Another technique used extensively by Hawkins is to prolong the leading tone by
repeating the notes around it, as in ‘Don’t Blame Me’ 2A3/5 (see example 3.13).
The use of the tritone substitution, for which Hawkins is famous,9 is in evidence
throughout the four improvisations observed in their entirety in this thesis (see complete
transcriptions in Appendix IV): ‘Don’t Blame Me’ (1A2/7/4, 1A3/8/4, 1B/8/3-4, 1A3/7/4,
2A1/7/4, 2A1/8/3-4); ‘You Go to My Head’ (1A1/6/4, 1A1/8/4, 1B/8/4, 1C/8/2-3); ‘I
Can’t Get Started’ (1A1/6/4, 1A2/6/3-4, 1A3/6/3-4); and ‘Just One More Chance’
(1A1/8/3-4, 1B/1/4, 1B/8/3-4, 2B/1/4, 2B/8/3-4).
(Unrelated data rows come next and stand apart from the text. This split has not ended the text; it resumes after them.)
import Mathlib
import Summits.Ventures.HodgeRepro2.BridgeCore

/-!
# BridgeDual — the bridge in the lead's cohomological form (PLAN.md §6.3 (b)) (Tier 4, T4-A)

Seat p4 of the blind cell pub-hodge-repro2 (README §6, T4-A). PLAN.md §6.3 (b) fixes the bridge
target in COHOMOLOGICAL form: the algebraic class `y := m_*([f(S)] × θ⁴) ∈ H⁴(B,ℚ)`, the projector
`p_W` onto the split Weil line `W = W_𝐅(B) ⊂ H⁴(B,ℚ)` (a ℚ-polynomial in algebraic correspondences),
the pairing identity `⟨y, θ⁸ ∪ w_σ⟩ = (non-zero constant) · ∫_S f^*w_σ`, the `θ⁸`-duality
`L⁸ W = W′ ⊂ H^{20}(B,ℚ)`, and the line-hit. `BridgeCore.BridgeData` states the same bridge with the
surface class on the homology side; this file states it exactly as in §6.3 (b), so that route/TIER4.md
can cite one theorem per step:

* `CohomBridgeData`: `alg ≤ H⁴` (algebraic classes, an `R`-submodule), `weil = W` with its projector
  `e = p_W ∈ R`, `weil′ = W′ ⊂ H^{20}` on which `e` acts as the identity (the transposed projector),
  the Poincaré pairing `H⁴ × H^{20} → ℚ`, balanced, and the Lefschetz map `L⁸ : H⁴ → H^{20}` with
  `L⁸ W ⊆ W′`;
* `pair_e_smul`: `⟨e • y, w′⟩ = ⟨y, w′⟩` for `w′ ∈ W′` — the pairing with `W′` sees only `p_W(y)`;
* `weil_le_alg_of_pair_ne_zero`: `y` algebraic and `⟨y, w′⟩ ≠ 0` for some `w′ ∈ W′` ⇒ `W ≤ alg`;
* `weil_le_alg_of_pair_lefschetz_ne_zero`: `y` algebraic and `⟨y, L⁸ w⟩ ≠ 0` for some `w ∈ W` ⇒
  `W ≤ alg` — §6.3 (b)(3)+(4) verbatim: `⟨y, θ⁸ ∪ w_σ⟩ ≠ 0` is (N), and then every class of `W_𝐅(B)`
  is algebraic.
-/

namespace Summit.Ventures.HodgeRepro2.BridgeDual

open Summit.Ventures.HodgeRepro2.BridgeCore

variable (R : Type*) [CommRing R] (V : Type*) [AddCommGroup V] [Module R V]
  (V' : Type*) [AddCommGroup V'] [Module R V']

/-- **The bridge data in the cohomological form of PLAN §6.3 (b).** `V = H⁴(B,ℚ)`,
`V′ = H^{20}(B,ℚ)`, `R` = the algebra of correspondences (acting by pull-back on `V`, by the
transposed action on `V′`). -/
structure CohomBridgeData where
  /-- algebraic classes in `H⁴(B,ℚ)` (an `R`-submodule) -/
  alg : Submodule R V
  /-- the split Weil line `W_𝐅(B) ⊂ H⁴(B,ℚ)` -/
  weil : Submodule R V
  /-- the projector `p_W` onto the Weil line, as an element of the correspondence algebra -/
  e : R
  /-- `p_W` maps `H⁴` into `W` -/
  e_smul_mem : ∀ v : V, e • v ∈ weil
  /-- `p_W` is the identity on `W` -/
  e_smul_eq : ∀ w ∈ weil, e • w = w
  /-- the dual Weil line `W′ ⊂ H^{20}(B,ℚ)` (`= L⁸ W`) -/
  weil' : Submodule R V'
  /-- the transposed projector is the identity on `W′` -/
  e_smul_eq' : ∀ w' ∈ weil', e • w' = w'
  /-- the Poincaré pairing `H⁴ × H^{20} → ℚ` -/
  pair : V → V' → ℚ
  /-- the pairing vanishes on `0` -/
  pair_zero_left : ∀ w', pair 0 w' = 0
  /-- balance: `⟨r • y, w′⟩ = ⟨y, r • w′⟩` (pull-back is adjoint to push-forward) -/
  pair_balanced : ∀ (r : R) (y : V) (w' : V'), pair (r • y) w' = pair y (r • w')
  /-- the Lefschetz map `L⁸ = θ⁸ ∪ − : H⁴ → H^{20}` -/
  lefschetz : V → V'
  /-- the `θ⁸`-duality: `L⁸ W ⊆ W′` -/
  lefschetz_mem : ∀ w ∈ weil, lefschetz w ∈ weil'

variable {R V V'}

namespace CohomBridgeData

variable (D : CohomBridgeData R V V')

/-- The pairing with the dual Weil line sees only the Weil component: `⟨e • y, w′⟩ = ⟨y, w′⟩` for
`w′ ∈ W′`. -/
theorem pair_e_smul (y : V) {w' : V'} (hw' : w' ∈ D.weil') : D.pair (D.e • y) w' = D.pair y w' := by
  rw [D.pair_balanced, D.e_smul_eq' w' hw']

/-- If the Weil component of `y` vanishes, so does every pairing of `y` with `W′`. -/
theorem pair_eq_zero_of_e_smul_eq_zero {y : V} (hy : D.e • y = 0) {w' : V'} (hw' : w' ∈ D.weil') :
    D.pair y w' = 0 := by
  rw [← D.pair_e_smul y hw', hy, D.pair_zero_left]

/-- **Line-hit, cohomological form** (§6.3 (b)(4)): an algebraic class with non-zero Weil component
makes the whole Weil line algebraic. -/
theorem weil_le_alg_of_e_smul_ne_zero [IsSimpleModule R D.weil] {y : V} (hy : y ∈ D.alg)
    (hne : D.e • y ≠ 0) : D.weil ≤ D.alg := by
  apply le_of_inf_ne_bot
  intro hbot
  apply hne
  have hmem : D.e • y ∈ D.alg ⊓ D.weil := ⟨D.alg.smul_mem _ hy, D.e_smul_mem y⟩
  rw [hbot] at hmem
  exact (Submodule.mem_bot R).1 hmem

/-- **The bridge, cohomological form**: `y` algebraic and `⟨y, w′⟩ ≠ 0` for some `w′ ∈ W′` ⇒ every
class of the Weil line is algebraic. -/
theorem weil_le_alg_of_pair_ne_zero [IsSimpleModule R D.weil] {y : V} (hy : y ∈ D.alg)
    (hnv : ∃ w' ∈ D.weil', D.pair y w' ≠ 0) : D.weil ≤ D.alg := by
  obtain ⟨w', hw', hne⟩ := hnv
  refine D.weil_le_alg_of_e_smul_ne_zero hy fun h0 => hne ?_
  exact D.pair_eq_zero_of_e_smul_eq_zero h0 hw'

/-- **PLAN §6.3 (b)(3)+(4) verbatim**: if `y` is algebraic and `⟨y, L⁸ w⟩ ≠ 0` for some `w ∈ W`
(the hypothesis (N): `⟨y, θ⁸ ∪ w_σ⟩ = c · ∫_S f^*w_σ ≠ 0`), then every class of `W_𝐅(B)` is
algebraic. -/
theorem weil_le_alg_of_pair_lefschetz_ne_zero [IsSimpleModule R D.weil] {y : V} (hy : y ∈ D.alg)
    (hnv : ∃ w ∈ D.weil, D.pair y (D.lefschetz w) ≠ 0) : D.weil ≤ D.alg := by
  obtain ⟨w, hw, hne⟩ := hnv
  exact D.weil_le_alg_of_pair_ne_zero hy ⟨D.lefschetz w, D.lefschetz_mem w hw, hne⟩

/-- The converse direction of §6.3 (b)(3): if the Weil component of `y` vanishes then every pairing
`⟨y, L⁸ w⟩`, `w ∈ W`, vanishes — so `p_W(y) ≠ 0` is NECESSARY for (N). -/
theorem pair_lefschetz_eq_zero_of_e_smul_eq_zero {y : V} (hy : D.e • y = 0) {w : V}
    (hw : w ∈ D.weil) : D.pair y (D.lefschetz w) = 0 :=
  D.pair_eq_zero_of_e_smul_eq_zero hy (D.lefschetz_mem w hw)

end CohomBridgeData

end Summit.Ventures.HodgeRepro2.BridgeDual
As a rule of thumb, when Hawkins uses
the tritone in one point of an A section, he uses it again, varied, in the same point of
subsequent A sections, applying Cyclical Development.
Hawkins often plays accented dissonances, be they diatonic passing tones or
chromatic notes belonging to the tritone or some other harmonic substitution.
Another distinguishing marker of Hawkins’s praxis is the delaying of resolutions,
typically of V into I, as in ‘Don’t Blame Me’ 1A1/8 into 1A2/1 (see example 5.2); more
rarely, resolutions are anticipated, as in ‘I Can’t Get Started’ 1A2/6/4 and 1A3/6/4 (see
examples 3.18 and 3.19).
Phil Schaap points out that ‘to be able to play anything at any volume’ was important
to Hawkins.10 On the basis of the findings presented in Chapter 3, we can add that it was
also important to Hawkins to be able to play phrases in the band’s 4/4 metre and in a
superimposed 6/4. Furthermore, as is well-known, Hawkins enjoyed the challenge of
playing in difficult keys.11 His example shows that, when practising, the same musical
phrase can be approached in all these different manners: from pianissimo to fortissimo, in
all twelve keys (in minor and in major), and in various metres (simple 4/4, compound 4/4
or 12/8, superimposed simple 6/4). In short, we should strive ‘to be able to play anything
at any volume’, in any key, and in any metre.

9
See DeVeaux 1997, 104-105.
10
Email to author, 6 February 2021. See full quote at the end of §7.5.
11
See Chilton 1990, 103 and 185.

294
APPENDIX II: DIMINISHED 7th CHORD

How to conceptualise the diminished 7th chord is a disputed aspect of jazz


performance practice. The treatment of the #IV diminished 7th chord in Hawkins’s
recording of ‘You Go to My Head’ at 1B/21 provides an opportunity to discuss this
question (example APP.1, or first system in example 7.6).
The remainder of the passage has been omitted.